/-- `(ker N)^{I_F}` is stable under every `ρ(w)`: `N (ρ w v) = q ^ (-deg w) • ρ w (N v) = 0`
(this uses `(q : C) ^ deg w ≠ 0`) and `ρ u (ρ w v) = ρ w (ρ (w⁻¹ u w) v) = ρ w v` since `I_F`
is normal in `W_F` (`WeilGroup.inertia_normal`, from the `LocalGaloisGroup` named fact
`absInertia_normal F`, hypothesis `hn`).
Ref: Tate, *Number theoretic background* (Corvallis 1979), (4.1.6). [cite: Corvallis1979] -/
theorem ρ_apply_mem_inertiaInvariantsKerN (hn : absInertia_normal F) (r : WeilDeligneRep F C V)
    (w : WeilGroup F) {v : V} (hv : v ∈ r.inertiaInvariantsKerN) :
    r.ρ w v ∈ r.inertiaInvariantsKerN := by
  rw [mem_inertiaInvariantsKerN_iff] at hv ⊢
  refine ⟨?_, fun u hu => ?_⟩
  · have h := r.ρ_N_apply w v
    rw [hv.1, map_zero] at h
    exact ((smul_eq_zero.mp h.symm).resolve_left (residueFieldCard_zpow_ne_zero (deg w)))
  · have hmem : w⁻¹ * u * w ∈ inertia F := (inertia_normal hn).conj_mem' u hu w
    have := hv.2 _ hmem
    calc r.ρ u (r.ρ w v) = r.ρ (w * (w⁻¹ * u * w)) v := by simp [mul_assoc]
      _ = r.ρ w v := by rw [map_mul, Module.End.mul_apply, this]

/-- The action of `w ∈ W_F` on `(ker N)^{I_F}` (Mathlib `LinearMap.restrict`; stability needs
normality of inertia, hypothesis `hn : absInertia_normal F`).
Ref: Tate, *Number theoretic background* (Corvallis 1979), (4.1.6). [cite: Corvallis1979] -/
def restrictInertiaInvariantsKerN (hn : absInertia_normal F) (r : WeilDeligneRep F C V)
    (w : WeilGroup F) : Module.End C r.inertiaInvariantsKerN :=
  (r.ρ w).restrict fun _ hv => r.ρ_apply_mem_inertiaInvariantsKerN hn w hv

/-- Unfolding lemma for `restrictInertiaInvariantsKerN`.  Ref: Tate, Corvallis 1979, (4.1.6). [cite: Corvallis1979, (4.1.6] -/
@[simp] theorem coe_restrictInertiaInvariantsKerN_apply (hn : absInertia_normal F)
    (r : WeilDeligneRep F C V) (w : WeilGroup F) (v : r.inertiaInvariantsKerN) :
    (r.restrictInertiaInvariantsKerN hn w v : V) = r.ρ w v := rfl

variable (F) in
/-- A chosen *geometric* Frobenius `Φ ∈ W_F`, `deg Φ = -1` (`‖Φ‖ = q⁻¹`; sign convention of
`Literature.Prelude.GalRep.WeilGroup`): `WeilGroup.mk σ` for a chosen `σ ∈ Gal(F̄/F)` acting as the
`(-1)`-st Frobenius power on the residue field, which exists by the `LocalGaloisGroup` named fact
`exists_isFrobPow` — threaded as the explicit hypothesis `hex` (a deliberate *thread* choice, no
junk fallback; D-0014).  Nothing depends on the choice up to `I_F`.
Ref: Deligne, Antwerp II (1973), §2.2.4, §8.12; Tate, Corvallis 1979, (1.4.1). [cite: II1973] -/
def geomFrob (hex : exists_isFrobPow (F := F)) : WeilGroup F :=
  WeilGroup.mk (Classical.choose (hex (-1))) ⟨-1, Classical.choose_spec (hex (-1))⟩

/-- `deg (geomFrob F) = -1` (given the facts `hmul huniq` characterising `deg`).
Ref: Deligne, Antwerp II (1973), §2.2.4. [cite: II1973] -/
@[simp] theorem deg_geomFrob (hmul : IsFrobPow.mul (F := F)) (huniq : IsFrobPow.unique (F := F))
    (hex : exists_isFrobPow (F := F)) : deg (geomFrob F hex) = -1 :=
  (deg_eq_iff hmul huniq).mpr (Classical.choose_spec (hex (-1)))

/-- For `N = 0` and `ρ` unramified, `(ker N)^{I_F} = V`.
Ref: Tate, *Number theoretic background* (Corvallis 1979), (4.1.6). [cite: Corvallis1979] -/
theorem inertiaInvariantsKerN_ofRep_eq_top {ρ : Representation C (WeilGroup F) V}
    (h : IsUnramifiedRep ρ) : (ofRep ρ h.isContinuousRep).inertiaInvariantsKerN = ⊤ := by
  rw [eq_top_iff]
  intro v _
  rw [mem_inertiaInvariantsKerN_iff]
  exact ⟨rfl, fun u hu => by simp [h u hu]⟩

variable [FiniteDimensional C V]

/-- The **Euler factor** `det(1 - T · ρ(Φ) | (ker N)^{I_F}) ∈ C[T]` of a Weil–Deligne
representation, `Φ` a geometric Frobenius (`deg Φ = -1`).  Computed as `Matrix.charpolyRev`
(`det (1 - X • M)`) of the matrix of `ρ(Φ)|_{(ker N)^{I_F}}` in the basis `Module.finBasis`, for
`Φ = geomFrob F hex`; independence of `Φ` and of the basis is `eulerFactor_eq`.  Hypotheses:
`hn : absInertia_normal F` (stability of `(ker N)^{I_F}`), `hex : exists_isFrobPow` (the
geometric Frobenius).
Ref: Tate, *Number theoretic background* (Corvallis 1979), (4.1.6); Deligne, Antwerp II §8.12. [cite: Corvallis1979] -/
def eulerFactor (r : WeilDeligneRep F C V) (hn : absInertia_normal F)
    (hex : exists_isFrobPow (F := F)) : Polynomial C :=
  (LinearMap.toMatrix (finBasis C r.inertiaInvariantsKerN) (finBasis C r.inertiaInvariantsKerN)
    (r.restrictInertiaInvariantsKerN hn (geomFrob F hex))).charpolyRev

/-- **Specification of the Euler factor**: for *any* geometric Frobenius `Φ` (`deg Φ = -1`) and
any basis `b` of `(ker N)^{I_F}`, `eulerFactor r = det (1 - X • [ρ(Φ)|]_b)`.  (Two geometric
Frobenii differ by inertia, which acts trivially on `(ker N)^{I_F}`; `charpolyRev` is a
similarity invariant.)  Named fact (D-0014).
Ref: Tate, *Number theoretic background* (Corvallis 1979), (4.1.6). [cite: Corvallis1979] -/
def eulerFactor_eq : Prop :=
  ∀ (hn : absInertia_normal F) (hex : exists_isFrobPow (F := F)) (r : WeilDeligneRep F C V)
    {Φ : WeilGroup F} (_hΦ : deg Φ = -1)
    {ι : Type*} [Fintype ι] [DecidableEq ι] (b : Basis ι C r.inertiaInvariantsKerN),
    r.eulerFactor hn hex =
      (LinearMap.toMatrix b b (r.restrictInertiaInvariantsKerN hn Φ)).charpolyRev

/-- The Euler factor has constant term `1` (`Matrix.eval_charpolyRev` at `0`).
Ref: Tate, Corvallis 1979, (4.1.6). [cite: Corvallis1979, (4.1.6] -/
theorem eulerFactor_coeff_zero (r : WeilDeligneRep F C V) (hn : absInertia_normal F)
    (hex : exists_isFrobPow (F := F)) : (r.eulerFactor hn hex).coeff 0 = 1 := by
  unfold eulerFactor
  rw [Polynomial.coeff_zero_eq_eval_zero, Matrix.eval_charpolyRev]

end Euler

/-! ### The local `L`-factor over `ℂ` -/

section Complex

variable {V : Type*} [AddCommGroup V] [Module ℂ V] [FiniteDimensional ℂ V]

/-- The **local `L`-factor** `L(s, r) = det(1 - q^{-s} ρ(Φ) | (ker N)^{I_F})⁻¹` of a complex
Weil–Deligne representation, `Φ` a geometric Frobenius: the Euler factor evaluated at
`T = q ^ (-s)` (`Complex.cpow`), inverted.  Junk value: at the finitely many poles the field
convention `0⁻¹ = 0` applies.  Hypotheses `hn hex` as for `eulerFactor`.
Ref: Tate, *Number theoretic background* (Corvallis 1979), (4.1.6), (3.3.1); Deligne, Antwerp II
(1973), §8.12, §3.3. [cite: Corvallis1979] -/
def lFactor (r : WeilDeligneRep F ℂ V) (hn : absInertia_normal F)
    (hex : exists_isFrobPow (F := F)) (s : ℂ) : ℂ :=
  ((r.eulerFactor hn hex).eval ((residueFieldCard F : ℂ) ^ (-s)))⁻¹

/-- Unfolding lemma for `lFactor`.  Ref: Tate, Corvallis 1979, (4.1.6). [cite: Corvallis1979, (4.1.6] -/
theorem lFactor_def (r : WeilDeligneRep F ℂ V) (hn : absInertia_normal F)
    (hex : exists_isFrobPow (F := F)) (s : ℂ) :
    r.lFactor hn hex s = ((r.eulerFactor hn hex).eval ((residueFieldCard F : ℂ) ^ (-s)))⁻¹ := rfl

end Complex

end WeilDeligneRep

/-! ### Grothendieck's monodromy theorem (ℓ-adic representations of `W_F`) -/

section Monodromy

variable {E : Type*} [NontriviallyNormedField E] {n : ℕ}

/-- **Grothendieck's quasi-unipotence theorem.**  Let `E` be a non-trivially normed field in
which the residue cardinality `q` of `F` has norm `1` (the "`ℓ ≠ p`" hypothesis: e.g. `E` a
finite extension of `ℚ_ℓ`, `ℓ ∤ q`; it excludes archimedean `E`), and let
`ρ : W_F →ₜ* GL_n(E)` be a continuous representation.  Then there is an open subgroup `U` of the
inertia group on which `ρ` is unipotent: `(ρ u - 1)` is nilpotent for all `u ∈ U`.
Ref: Serre–Tate, *Good reduction of abelian varieties*, Ann. of Math. 88 (1968), Appendix
(Grothendieck); Deligne, Antwerp II (1973), §8.4.2.  Named fact (D-0014). [cite: II1973] -/
def FramedRep.exists_isOpen_isNilpotent_sub_one : Prop :=
  ∀ (_hq : ‖(residueFieldCard F : E)‖ = 1) (ρ : FramedRep (WeilGroup F) E n),
    ∃ U : Subgroup (WeilGroup F), U ≤ WeilGroup.inertia F ∧ IsOpen (U : Set (WeilGroup F)) ∧
      ∀ u ∈ U, IsNilpotent (((ρ u : GL (Fin n) E) : Matrix (Fin n) (Fin n) E) - 1)

/-- **The `ℓ`-adic ↦ Weil–Deligne dictionary** (Grothendieck–Deligne).  Under the hypotheses of
`FramedRep.exists_isOpen_isNilpotent_sub_one` and `CharZero E`, a continuous
`ρ : W_F →ₜ* GL_n(E)` determines a Weil–Deligne representation `r = (ρ_WD, N)` on `Fin n → E`:
there are a nilpotent matrix `N` (the matrix of `r.N`), a homomorphism `t : I_F → E`
(the `ℓ`-adic tame character composed with `ℤ_ℓ(1) → E`), an open subgroup `U ≤ I_F` and a
geometric Frobenius `Φ` (`deg Φ = -1`) such that
* `ρ(u) = exp (t(u) N)` for `u ∈ U` (truncated exponential of a nilpotent matrix, Mathlib
  `IsNilpotent.exp`), and
* `ρ_WD(Φ^m u) = ρ(Φ^m u) · exp (-t(u) N)` for all `m ∈ ℤ`, `u ∈ I_F`.
The isomorphism class of `r` is independent of the choices.
Ref: Deligne, Antwerp II (1973), §8.4.2; Serre–Tate, Ann. of Math. 88 (1968), Appendix;
Tate, Corvallis 1979, (4.2.1).  Named fact (D-0014). [cite: II1973] -/
def exists_weilDeligneRep_of_ladic : Prop :=
  ∀ [CharZero E] (_hq : ‖(residueFieldCard F : E)‖ = 1) (ρ : FramedRep (WeilGroup F) E n),
    ∃ (r : WeilDeligneRep F E (Fin n → E)) (t : WeilGroup.inertia F →* Multiplicative E)
      (U : Subgroup (WeilGroup F)) (Φ : WeilGroup F),
      U ≤ WeilGroup.inertia F ∧ IsOpen (U : Set (WeilGroup F)) ∧ WeilGroup.deg Φ = -1 ∧
      (∀ u : WeilGroup.inertia F, (u : WeilGroup F) ∈ U →
        ((ρ u : GL (Fin n) E) : Matrix (Fin n) (Fin n) E) =
          IsNilpotent.exp ((t u).toAdd • LinearMap.toMatrix' r.N)) ∧
      (∀ (m : ℤ) (u : WeilGroup.inertia F),
        LinearMap.toMatrix' (r.ρ (Φ ^ m * u)) =
          ((ρ (Φ ^ m * u) : GL (Fin n) E) : Matrix (Fin n) (Fin n) E) *
            IsNilpotent.exp (-((t u).toAdd • LinearMap.toMatrix' r.N)))

end Monodromy

end Literature.NumberTheory.GaloisRepresentations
══════════
- _PROBLEM TO SOLVE_
Every line in the data above that includes the word "this" should be copied.

- _SOLVED EXERCISE_
(this uses `(q : C) ^ deg w ≠ 0`) and `ρ u (ρ w v) = ρ w (ρ (w⁻¹ u w) v) = ρ w v` since `I_F`
      _ = r.ρ w v := by rw [map_mul, Module.End.mul_apply, this]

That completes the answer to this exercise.